BEGIN

/-- Every pull-back of an element of `V` lies in `W`. [cite: FawziSaundersonParrilo2013, §5] -/
theorem pull_mem_pullSpan {g : PMSol n → ℝ} (hg : g ∈ V) : pull M₀ g ∈ pullSpan M₀ V := by
  set b := Module.finBasis ℝ V with hb
  have hrepr : g = ∑ i, (b.repr ⟨g, hg⟩ i) • (b i : PMSol n → ℝ) := by
    have h := b.sum_repr ⟨g, hg⟩
    have h' := congrArg (Subtype.val : V → PMSol n → ℝ) h
    rw [Submodule.coe_sum] at h'
    simp only [Submodule.coe_smul] at h'
    exact h'.symm
  rw [hrepr]
  have : pull M₀ (∑ i, (b.repr ⟨g, hg⟩ i) • (b i : PMSol n → ℝ)) =
      ∑ i, ((b.repr ⟨g, hg⟩ i : ℝ) : ℂ) • pull M₀ (b i) := by
    induction (Finset.univ : Finset (Fin (Module.finrank ℝ V))) using Finset.induction_on with
    | empty => funext σ; simp [pull]
    | insert j s hj ih => rw [sum_insert hj, sum_insert hj, pull_add, pull_smul, ih]
  rw [this]
  exact Submodule.sum_mem _ fun i _ => Submodule.smul_mem _ _ (Submodule.subset_span ⟨i, rfl⟩)

variable {V}

/-- `W` is left-invariant when `V` is `𝔖ₙ`-invariant. [cite: EllisFriedgutPilpel2011, §2.2 (p. 6)] -/
theorem isLeftInvariant_pullSpan (hV : IsPermInvariant V) : IsLeftInvariant (pullSpan M₀ V) := by
  intro τ F hF
  induction hF using Submodule.span_induction with
  | mem F hF =>
    obtain ⟨i, rfl⟩ := hF
    rw [leftTranslate_pull]
    exact pull_mem_pullSpan M₀ V (hV τ _ (Module.finBasis ℝ V i).2)
  | zero => exact Submodule.zero_mem _
  | add F G _ _ hF hG =>
    have : leftTranslate τ (F + G) = leftTranslate τ F + leftTranslate τ G := rfl
    rw [this]; exact Submodule.add_mem _ hF hG
  | smul c F _ hF =>
    have : leftTranslate τ (c • F) = c • leftTranslate τ F := rfl
    rw [this]; exact Submodule.smul_mem _ _ hF

/-- Elements of `W` are right-invariant under the pair-swaps of `M₀`. [cite: GodsilMeagher2015, §15.2] -/
theorem pullSpan_mul_swap {F : Equiv.Perm (Fin n) → ℂ} (hF : F ∈ pullSpan M₀ V) {p q : Fin n}
    (h : s(p, q) ∈ M₀.1) (σ : Equiv.Perm (Fin n)) : F (σ * Equiv.swap p q) = F σ := by
  induction hF using Submodule.span_induction generalizing σ with
  | mem F hF => obtain ⟨i, rfl⟩ := hF; exact pull_mul_swap M₀ h _ σ
  | zero => rfl
  | add F G _ _ hF hG => simp only [Pi.add_apply, hF, hG]
  | smul c F _ hF => simp only [Pi.smul_apply, hF]

/-- **Fourier support**: for `4k + 2 ≤ n`, `V` invariant with `dim V < 2^k`, every
`F ∈ W` has `F̂([μ]) = 0` whenever `μ₁ < n - 2k`; i.e. `W ⊆ V_{2k}`.
[cite: FawziSaundersonParrilo2013, §5] [cite: EllisFriedgutPilpel2011, Def. 12 (V_k)] -/
theorem pullSpan_le_efpV {k : ℕ} (hk : 4 * k + 2 ≤ n) (hV : IsPermInvariant V)
    (hdim : Module.finrank ℝ V < 2 ^ k) : pullSpan M₀ V ≤ efpV n (2 * k) := by
  intro F hF
  rw [mem_efpV_iff]
  intro μ hμ
  by_cases hcol : μ.transpose.parts.sup + 2 * k ≤ n
  · -- large irreducible: `f^μ ≥ 2^k > dim W`
    have hrow : μ.parts.sup + 2 * k ≤ n := by omega
    have hdich := spechtDimDichotomy n (2 * k) μ hrow hcol
    rw [Nat.mul_div_cancel_left k two_pos] at hdich
    exact fourierSpecht_eq_zero_of_finrank_lt _ (isLeftInvariant_pullSpan M₀ hV) μ
      (lt_of_lt_of_le (lt_of_le_of_lt (finrank_pullSpan_le M₀ V) hdim) hdich) F hF
  · -- long first column: more than `n/2 = |M₀|` rows
    have hcard : 2 * M₀.1.card = n := by
      have := IsPMOn.two_mul_card M₀.2; rwa [card_univ, Fintype.card_fin] at this
    refine fourierSpecht_eq_zero_of_pairInvariant M₀.1 M₀.2 F
      (fun p q hpq σ => pullSpan_mul_swap M₀ hF hpq σ) μ ?_
    refine lt_of_lt_of_le ?_ (sup_parts_transpose_le_card_filter_colOf μ)
    omega

/-! ### Pushing forward along the orbit map -/

/-- `push F (M) = Σ_{σ : σ·M₀ = M} F(σ)`. [cite: FawziSaundersonParrilo2013, §5] -/
def push (F : Equiv.Perm (Fin n) → ℂ) : PMSol n → ℂ :=
  fun M => ∑ σ ∈ univ.filter (fun σ : Equiv.Perm (Fin n) => σ • M₀ = M), F σ

/-- The fibres of the orbit map all have the size of the stabiliser.
[cite: GodsilMeagher2015, §15.2 (S_{2m} acts transitively on perfect matchings)] -/
theorem card_fibre (M : PMSol n) :
    (univ.filter fun σ : Equiv.Perm (Fin n) => σ • M₀ = M).card =
      (univ.filter fun σ : Equiv.Perm (Fin n) => σ • M₀ = M₀).card := by
  classical
  -- transitivity: `M = π · M₀`
  obtain ⟨π, -, hπ⟩ := exists_perm_fix_smul_eq (∅ : Finset (Fin n)) M M₀ (by
    have : innerEdges (n := n) ∅ = ∅ := by
      ext e
      simp only [mem_innerEdges, Finset.notMem_empty, iff_false, not_forall]
      induction e using Sym2.ind with
      | _ x y => exact ⟨x, Sym2.mem_mk_left x y, not_false⟩
    rw [this, inter_empty, inter_empty])
  refine Finset.card_bij (fun σ _ => π⁻¹ * σ) (fun σ hσ => ?_) (fun σ _ σ' _ h => ?_) (fun σ hσ => ?_)
  · rw [mem_filter] at hσ ⊢
    refine ⟨mem_univ _, ?_⟩
    rw [mul_smul, hσ.2, ← hπ, ← mul_smul, inv_mul_cancel, one_smul]
  · exact mul_left_cancel h
  · refine ⟨π * σ, ?_, by rw [← mul_assoc, inv_mul_cancel, one_mul]⟩
    rw [mem_filter] at hσ ⊢
    exact ⟨mem_univ _, by rw [mul_smul, hσ.2, hπ]⟩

END

● **What is being asked**
All that is wanted is the stretch of lines above from the one containing "def push (F" through the one containing "induction e using Sym2.ind with", duplicated exactly.

● **Completed task**
def push (F : Equiv.Perm (Fin n) → ℂ) : PMSol n → ℂ :=
  fun M => ∑ σ ∈ univ.filter (fun σ : Equiv.Perm (Fin n) => σ • M₀ = M), F σ

/-- The fibres of the orbit map all have the size of the stabiliser.
[cite: GodsilMeagher2015, §15.2 (S_{2m} acts transitively on perfect matchings)] -/
theorem card_fibre (M : PMSol n) :
    (univ.filter fun σ : Equiv.Perm (Fin n) => σ • M₀ = M).card =
      (univ.filter fun σ : Equiv.Perm (Fin n) => σ • M₀ = M₀).card := by
  classical
  -- transitivity: `M = π · M₀`
  obtain ⟨π, -, hπ⟩ := exists_perm_fix_smul_eq (∅ : Finset (Fin n)) M M₀ (by
    have : innerEdges (n := n) ∅ = ∅ := by
      ext e
      simp only [mem_innerEdges, Finset.notMem_empty, iff_false, not_forall]
      induction e using Sym2.ind with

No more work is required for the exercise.